Pourquoi donc avais-je noté dans les brouillons : 16 avril 1952 «Casque d’or» ? Il devait y avoir une raison au moment où je l’ai fait mais elle m’échappe, cette raison. Oui, j’en vois déjà sourire… Et alors ? Etes-vous à 100% de vos capacités tout le temps ? Je m’arrête, je peux devenir rapidement blessante même sans le vouloir. Il n’empêche que la question est là ? Pourquoi ?
Le film «Casque d’Or» est sorti le 12 mars 1952 sur les écrans parisiens.
C’est un film de Jacques Becker, et pour moi l’un des plus beaux de l’après-guerre. Je vous le raconte vite fait si vous ne le connaissez pas.
Dans une guinguette en bord de Marne, à Joinville-le-Pont, la bande à Leca (Claude Dauphin) se repose. Les Apaches de Belleville (une bande, dirait-on aujourd’hui, de la racaille parisienne), des «marlous» ont emmené leurs dames prendre un peu de bon temps, au vert. Roland, le «distingué»,(William Sabatier) surveille de près sa maîtresse, Marie (Simone Signoret), prostituée, surnommée « Casque d’or » à cause de sa belle chevelure blonde. Leca a des vues sur Marie ; elle, excédée par la jalousie de Roland, regarde ailleurs et remarque Manda (Serge Reggiani), un ancien apache reconverti en charpentier sérieux, discret. Une danse et c’est le coup de foudre. Malheureusement, le monde des Apaches n’est pas fait pour les histoires d’amour, sans compter que Manda a derrière lui un passé qu’il veut oublier. Une énième version de Roméo et Juliette : l’histoire d’un amour impossible, marqué par le destin.
Du coup de foudre à l’échafaud…
Roland, lieutenant de Leca, a été tué dans un combat à la loyale qu’il a imposé à Manda. Leca, truand machiavélique tend un piège (chantage à l’amitié) dans lequel tombe le trop naïf Manda. Quand il comprend par qui il a été berné, il cherche à se venger, exécute Leca, se laisse capturer par la police, est condamné à mort. Casque d’or assiste à la décapitation, fin.
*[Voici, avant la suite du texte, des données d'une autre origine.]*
/-
Copyright (c) 2026 the pub-hodgecm-mathlib formalisation cell (harness21).  Prover seat hodgecm-mathlib-F0P3a-p07 (g19): ROAD «HC-D» (holder F0P2-p01 (g23)),
brick D5(iv)+GLOBAL, sequel «DESCENT» (local inputs stated on `↥𝔲`), 2026-09-02.
-/
import Summits.HodgeConjecture.HodgeConjecture.Theorems.F0P3cStCharTSHCDLieGlobal   -- (this seat) GLOBAL: `exists_centreSplitting`, `…_of_local`, `measurable_etaInv_subtype`
import HarnessLib

/-!
# ROAD «HC-D», brick D5(iv)+GLOBAL — sequel: pointwise descent `↥𝔲 ⇒ ↥𝔲₀` and GLOBAL with the local inputs stated on `↥𝔲`

Cell `pub/hodgecm-mathlib`, crux H413 = `stmt-HodgeConjecture-24833` (lane `--supports … --as helper`), route HCCMUnconditional; ROAD «HC-D» (holder F0P2-p01 (g23)).
THEOREMS ONLY; ★-only imports.  HONEST LABEL: HC_CM is proved only modulo the 7 printed citations (2 remaining named inputs: hLiu418 = `stmt-HodgeConjecture-24832`,
h413 = `stmt-HodgeConjecture-24833`) until rung 0 closes; count-neutral (pays no organ, opens no road).

WHY.  The D5 hands' slices live in `𝔲`, so their local theorems come out naturally as «`∃ U ∈ 𝓝 X₀` in `↥𝔲`, `∫⁻_U ηι ∂μ < ∞`» for an additive Haar measure `μ` on `↥𝔲`,
while GLOBAL's case split runs on the trace-zero part `↥𝔲₀` (RULING R3; ref5 R-752 (2)).  This sequel closes the seam once and for all: along the centre splitting
`e (z, Y) = z • 1 + Y` of ★ `exists_centreSplitting`, ★ (G-FUB) «LOCAL FINITENESS DESCENDS» at `z = 0` carries local finiteness at `Y₀` viewed in `↥𝔲` down to `Y₀ ∈ ↥𝔲₀`
(any Haar measures, constants absorbed), and GLOBAL follows from inputs on `↥𝔲` — `hreg` at regular points, `hnonreg` at NON-CENTRAL non-regular points (`∀ a, X₀ ≠ a • 1`
replaces `X₀ ≠ 0`: a trace-zero central element vanishes because `(3 : K) ≠ 0`).

## References
* [HarishChandra1970] Harish-Chandra (notes by G. van Dijk), *Harmonic Analysis on Reductive p-adic Groups*, LNM 162 (1970), Part VII §1 Thm. 15.
* [Folland1999] G. B. Folland, *Real Analysis* (2nd ed., 1999), §11.1 Thm. 11.9 (uniqueness of Haar measure).
-/

set_option autoImplicit false
-- the mandated namespace has the single-problem summit's repeated segment (`HodgeConjecture.HodgeConjecture`)
set_option linter.dupNamespace false

noncomputable section

open MeasureTheory MeasureTheory.Measure Filter Topology Set Matrix Finset
open scoped ENNReal NNReal Topology Matrix
open Literature.NumberTheory.GaloisRepresentations Literature.NumberTheory.Automorphic Literature.MeasureTheory.Group Literature.MeasureTheory.Integral
open Literature.LinearAlgebra.Matrix
open Summit.HodgeConjecture.HodgeConjecture.Cruxes.H413.F0P3cStCharTSHCDLieGlobal

namespace Summit.HodgeConjecture.HodgeConjecture.Cruxes.H413.F0P3cStCharTSHCDLieGlobalDescent

variable {K : Type*} [Field K] [ValuativeRel K] [TopologicalSpace K] [IsNonarchimedeanLocalField K] {σ : K →+* K}

/-! ## §1 Pointwise descent along the centre splitting -/

/-- **POINTWISE DESCENT `↥𝔲 ⇒ ↥𝔲₀`**: if `ηι` is locally `∫⁻`-finite (w.r.t. ANY Haar `μ` on `↥𝔲`) near a trace-zero `Y₀` viewed in `↥𝔲`, then it is locally
`∫⁻`-finite near `Y₀` in `↥𝔲₀` (w.r.t. ANY Haar `μ₀`) — ★ (G-FUB) «LOCAL FINITENESS DESCENDS» along the centre splitting at `z = 0`.  This lets D5(i)∕(ii)∕(iii) hands state their
local theorems on `↥𝔲` (where their slices live) and still dock into GLOBAL. [cite: HarishChandra1970, Part VII §1 Thm. 15] [cite: Folland1999, §11.1 Thm. 11.9] -/
theorem exists_nhds_setLIntegral_etaInv_lt_top_traceZero_of_lie (hσc : Continuous σ)
    {J : Matrix (Fin 3) (Fin 3) K} (hJd : IsUnit J.det) (h3 : (3 : K) ≠ 0)
    (𝔲 : AddSubgroup (Matrix (Fin 3) (Fin 3) K)) (h𝔲 : ∀ X, X ∈ 𝔲 ↔ (X.map σ)ᵀ * J + J * X = 0)
    (𝔲₀ : AddSubgroup (Matrix (Fin 3) (Fin 3) K)) (h𝔲₀ : ∀ X, X ∈ 𝔲₀ ↔ (X.map σ)ᵀ * J + J * X = 0 ∧ Matrix.trace X = 0)
    [MeasurableSpace ↥𝔲₀] [BorelSpace ↥𝔲₀] (μ₀ : Measure ↥𝔲₀) [μ₀.IsAddHaarMeasure]
    [MeasurableSpace ↥𝔲] [BorelSpace ↥𝔲] (μ : Measure ↥𝔲) [μ.IsAddHaarMeasure]
    (Y₀ : ↥𝔲₀)
    (hY : ∃ U ∈ 𝓝 (⟨(Y₀ : Matrix (Fin 3) (Fin 3) K), (h𝔲 _).2 ((h𝔲₀ _).1 Y₀.2).1⟩ : ↥𝔲),
      ∫⁻ X in U, ((NNReal.sqrt (NNReal.sqrt (IsNonarchimedeanLocalField.normAbs K (Matrix.charpoly (X : Matrix (Fin 3) (Fin 3) K)).discr)) : ℝ≥0∞))⁻¹ ∂μ < ∞) :
    ∃ U ∈ 𝓝 Y₀,
      ∫⁻ X in U, ((NNReal.sqrt (NNReal.sqrt (IsNonarchimedeanLocalField.normAbs K (Matrix.charpoly (X : Matrix (Fin 3) (Fin 3) K)).discr)) : ℝ≥0∞))⁻¹ ∂μ₀ < ∞ := by
  classical
  haveI : T2Space K := (IsNonarchimedeanLocalField.isLocalField K).toT2Space
  haveI := secondCountableTopology_localField K
  set Z : AddSubgroup K := ((σ : K →+* K).toAddMonoidHom + AddMonoidHom.id K).ker with hZ
  have memZ : ∀ z : K, z ∈ Z ↔ σ z = -z := fun z => mem_ker_add_id_iff σ z
  have hZc : IsClosed (Z : Set K) := by
    have : (Z : Set K) = {z | σ z + z = 0} := by
      ext z; rw [SetLike.mem_coe, memZ, Set.mem_setOf_eq, add_eq_zero_iff_eq_neg]
    rw [this]
    exact isClosed_eq (hσc.add continuous_id) continuous_const
  letI : MeasurableSpace ↥Z := borel ↥Z
  haveI : BorelSpace ↥Z := ⟨rfl⟩
  haveI : LocallyCompactSpace ↥Z := hZc.locallyCompactSpace
  haveI : SecondCountableTopology ↥Z := TopologicalSpace.Subtype.secondCountableTopology _
  have hlin : Continuous fun X : Matrix (Fin 3) (Fin 3) K => (X.map σ)ᵀ * J + J * X := by
    have hmap : Continuous fun X : Matrix (Fin 3) (Fin 3) K => X.map σ := continuous_id.matrix_map hσc
    exact (hmap.matrix_transpose.matrix_mul continuous_const).add (continuous_const.matrix_mul continuous_id)
  have h𝔲c : IsClosed (𝔲 : Set (Matrix (Fin 3) (Fin 3) K)) := by
    have : (𝔲 : Set (Matrix (Fin 3) (Fin 3) K)) = (fun X : Matrix (Fin 3) (Fin 3) K => (X.map σ)ᵀ * J + J * X) ⁻¹' {0} := by
      ext X; rw [SetLike.mem_coe, h𝔲]; rfl
    rw [this]; exact isClosed_singleton.preimage hlin
  have h𝔲₀c : IsClosed (𝔲₀ : Set (Matrix (Fin 3) (Fin 3) K)) := by
    have : (𝔲₀ : Set (Matrix (Fin 3) (Fin 3) K)) =
        (fun X : Matrix (Fin 3) (Fin 3) K => (X.map σ)ᵀ * J + J * X) ⁻¹' {0} ∩ (fun X : Matrix (Fin 3) (Fin 3) K => Matrix.trace X) ⁻¹' {0} := by
      ext X; rw [SetLike.mem_coe, h𝔲₀]; rfl
    rw [this]
    exact (isClosed_singleton.preimage hlin).inter (isClosed_singleton.preimage (continuous_id.matrix_trace))
  haveI : LocallyCompactSpace (Matrix (Fin 3) (Fin 3) K) := inferInstanceAs (LocallyCompactSpace (Fin 3 → Fin 3 → K))
  haveI : SecondCountableTopology (Matrix (Fin 3) (Fin 3) K) := inferInstanceAs (SecondCountableTopology (Fin 3 → Fin 3 → K))
  haveI : LocallyCompactSpace ↥𝔲 := h𝔲c.locallyCompactSpace
  haveI : LocallyCompactSpace ↥𝔲₀ := h𝔲₀c.locallyCompactSpace
  haveI : SecondCountableTopology ↥𝔲 := TopologicalSpace.Subtype.secondCountableTopology _
  haveI : SecondCountableTopology ↥𝔲₀ := TopologicalSpace.Subtype.secondCountableTopology _
  obtain ⟨e, he⟩ := exists_centreSplitting hJd h3 𝔲 h𝔲 𝔲₀ h𝔲₀
  set f : ↥𝔲 → ℝ≥0∞ := fun X =>
    ((NNReal.sqrt (NNReal.sqrt (IsNonarchimedeanLocalField.normAbs K (Matrix.charpoly (X : Matrix (Fin 3) (Fin 3) K)).discr)) : ℝ≥0∞))⁻¹ with hfdef
  set g : ↥𝔲₀ → ℝ≥0∞ := fun Y =>
    ((NNReal.sqrt (NNReal.sqrt (IsNonarchimedeanLocalField.normAbs K (Matrix.charpoly (Y : Matrix (Fin 3) (Fin 3) K)).discr)) : ℝ≥0∞))⁻¹ with hgdef
  have hfg : ∀ (z : ↥Z) (Y : ↥𝔲₀), f (e (z, Y)) = g Y := by
    intro z Y
    simp only [hfdef, hgdef]
    have hd : (Matrix.charpoly ((e (z, Y) : ↥𝔲) : Matrix (Fin 3) (Fin 3) K)).discr = (Matrix.charpoly (Y : Matrix (Fin 3) (Fin 3) K)).discr := by
      rw [he, add_comm]; exact discr_add_smul_one_fin_three _ _
    rw [hd]
  have hg : Measurable g := measurable_etaInv_subtype 𝔲₀
  -- `e (0, Y₀)` is `Y₀` viewed in `𝔲`
  have he0 : e (0, Y₀) = ⟨(Y₀ : Matrix (Fin 3) (Fin 3) K), (h𝔲 _).2 ((h𝔲₀ _).1 Y₀.2).1⟩ := by
    apply Subtype.ext
    rw [he]
    change ((0 : K)) • (1 : Matrix (Fin 3) (Fin 3) K) + (Y₀ : Matrix (Fin 3) (Fin 3) K) = (Y₀ : Matrix (Fin 3) (Fin 3) K)
    rw [zero_smul, zero_add]
  refine exists_nhds_setLIntegral_lt_top_of_prod_symm e μ₀ μ (Measure.addHaar : Measure ↥Z) hg hfg (z := 0) ?_
  rw [he0]
  exact hY


/-! ## §2 GLOBAL with the local inputs stated on `↥𝔲` -/

/-- **GLOBAL ON `↥𝔲`, LOCAL INPUTS STATED ON `↥𝔲`** (the variant for hands whose slices live in `𝔲`, ref5 R-752 (2)): `hreg` at REGULAR points of `↥𝔲`, `hnonreg` at
NON-CENTRAL non-regular points of `↥𝔲` (`∀ a, X₀ ≠ a • 1` replaces `X₀ ≠ 0`: a trace-zero central element is `0` since `(3 : K) ≠ 0`), both against ANY Haar `μ` on `↥𝔲`; they
descend to `↥𝔲₀` by `exists_nhds_setLIntegral_etaInv_lt_top_traceZero_of_lie`, and §4 concludes. [cite: HarishChandra1970, Part VII §1 Thm. 15] [cite: Folland1999, §11.1 Thm. 11.9] -/
theorem forall_exists_nhds_setLIntegral_etaInv_lt_top_of_local_lie
    {σ : K →+* K} (hσc : Continuous σ)
    {J : Matrix (Fin 3) (Fin 3) K} (hJd : IsUnit J.det) (h3 : (3 : K) ≠ 0)
    (𝔲 : AddSubgroup (Matrix (Fin 3) (Fin 3) K)) (h𝔲 : ∀ X, X ∈ 𝔲 ↔ (X.map σ)ᵀ * J + J * X = 0)
    (𝔲₀ : AddSubgroup (Matrix (Fin 3) (Fin 3) K)) (h𝔲₀ : ∀ X, X ∈ 𝔲₀ ↔ (X.map σ)ᵀ * J + J * X = 0 ∧ Matrix.trace X = 0)
    [MeasurableSpace ↥𝔲₀] [BorelSpace ↥𝔲₀] (μ₀ : Measure ↥𝔲₀) [μ₀.IsAddHaarMeasure]
    [MeasurableSpace ↥𝔲] [BorelSpace ↥𝔲] (μ : Measure ↥𝔲) [μ.IsAddHaarMeasure]
    {F' : Type*} [Field F'] [ValuativeRel F'] [TopologicalSpace F'] [IsNonarchimedeanLocalField F']
    (ι : F' →+* K) (hιn : ∀ x : F', IsNonarchimedeanLocalField.normAbs K (ι x) = IsNonarchimedeanLocalField.normAbs F' x ^ 2)
    (Φ₀ : (Fin 8 → F') ≃ₜ+ ↥𝔲₀)
    (hΦ₀ : ∀ (l : F') (a : Fin 8 → F'), ((Φ₀ (l • a) : ↥𝔲₀) : Matrix (Fin 3) (Fin 3) K) = ι l • ((Φ₀ a : ↥𝔲₀) : Matrix (Fin 3) (Fin 3) K))
    (hreg : ∀ X₀ : ↥𝔲, LinearIndependent K ![(1 : Matrix (Fin 3) (Fin 3) K), (X₀ : Matrix (Fin 3) (Fin 3) K), (X₀ : Matrix (Fin 3) (Fin 3) K) ^ 2] →
      ∃ U ∈ 𝓝 X₀, ∫⁻ X in U, ((NNReal.sqrt (NNReal.sqrt (IsNonarchimedeanLocalField.normAbs K (Matrix.charpoly (X : Matrix (Fin 3) (Fin 3) K)).discr)) : ℝ≥0∞))⁻¹ ∂μ < ∞)
    (hnonreg : ∀ X₀ : ↥𝔲, (∀ a : K, (X₀ : Matrix (Fin 3) (Fin 3) K) ≠ a • 1) →
      ¬ LinearIndependent K ![(1 : Matrix (Fin 3) (Fin 3) K), (X₀ : Matrix (Fin 3) (Fin 3) K), (X₀ : Matrix (Fin 3) (Fin 3) K) ^ 2] →
      ∃ U ∈ 𝓝 X₀, ∫⁻ X in U, ((NNReal.sqrt (NNReal.sqrt (IsNonarchimedeanLocalField.normAbs K (Matrix.charpoly (X : Matrix (Fin 3) (Fin 3) K)).discr)) : ℝ≥0∞))⁻¹ ∂μ < ∞) :
    ∀ X₀ : ↥𝔲, ∃ U ∈ 𝓝 X₀,
      ∫⁻ X in U, ((NNReal.sqrt (NNReal.sqrt (IsNonarchimedeanLocalField.normAbs K (Matrix.charpoly (X : Matrix (Fin 3) (Fin 3) K)).discr)) : ℝ≥0∞))⁻¹ ∂μ < ∞ := by
  refine forall_exists_nhds_setLIntegral_etaInv_lt_top_of_local hσc hJd h3 𝔲 h𝔲 𝔲₀ h𝔲₀ μ₀ μ ι hιn Φ₀ hΦ₀ ?_ ?_
  · intro Y₀ hli
    exact exists_nhds_setLIntegral_etaInv_lt_top_traceZero_of_lie hσc hJd h3 𝔲 h𝔲 𝔲₀ h𝔲₀ μ₀ μ Y₀ (hreg _ hli)
  · intro Y₀ hY0 hli
    refine exists_nhds_setLIntegral_etaInv_lt_top_traceZero_of_lie hσc hJd h3 𝔲 h𝔲 𝔲₀ h𝔲₀ μ₀ μ Y₀ (hnonreg _ ?_ hli)
    intro a ha
    apply hY0
    apply Subtype.ext
    have htr : Matrix.trace (Y₀ : Matrix (Fin 3) (Fin 3) K) = 0 := ((h𝔲₀ _).1 Y₀.2).2
    have ha0 : a = 0 := by
      have h := htr
      rw [show (Y₀ : Matrix (Fin 3) (Fin 3) K) = a • 1 from ha, Matrix.trace_smul, Matrix.trace_one, Fintype.card_fin, smul_eq_mul] at h
      push_cast at h
      rcases mul_eq_zero.1 h with h | h
      · exact h
      · exact absurd h h3
    change (Y₀ : Matrix (Fin 3) (Fin 3) K) = 0
    rw [show (Y₀ : Matrix (Fin 3) (Fin 3) K) = a • 1 from ha, ha0, zero_smul]

end Summit.HodgeConjecture.HodgeConjecture.Cruxes.H413.F0P3cStCharTSHCDLieGlobalDescent

end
«Casque d’or» est une tragédie Belle Époque, évocation du Paris du début du XXème siècle, l’œil de Jacques Becker est précis, documenté mais le film s’inspire très librement de l’histoire véritable de Casque d’or, une prostituée cause d’une guerre opposant deux souteneurs apaches, Manda et Leca. Les mémoires de Casque d’or (sans doute réécrites par un journaliste) sont parues en feuilleton dans un journal de l’époque puis regroupées dans un livre sur le monde apache : « Chroniques du Paris apache (1902-1905) »).
Gentils, voyous, code de l’honneur, monde de la nuit, campagne radieuse… la Belle Epoque (pas pour tout le monde) se dévoile. On plonge dans un monde presque réel, vrai c’est sûr : gestes, accents, parler des personnages… Mythique, tragique, « Casque d’or est l’histoire d’un combat pour la liberté, pour l’émancipation d’un milieu, d’un passé.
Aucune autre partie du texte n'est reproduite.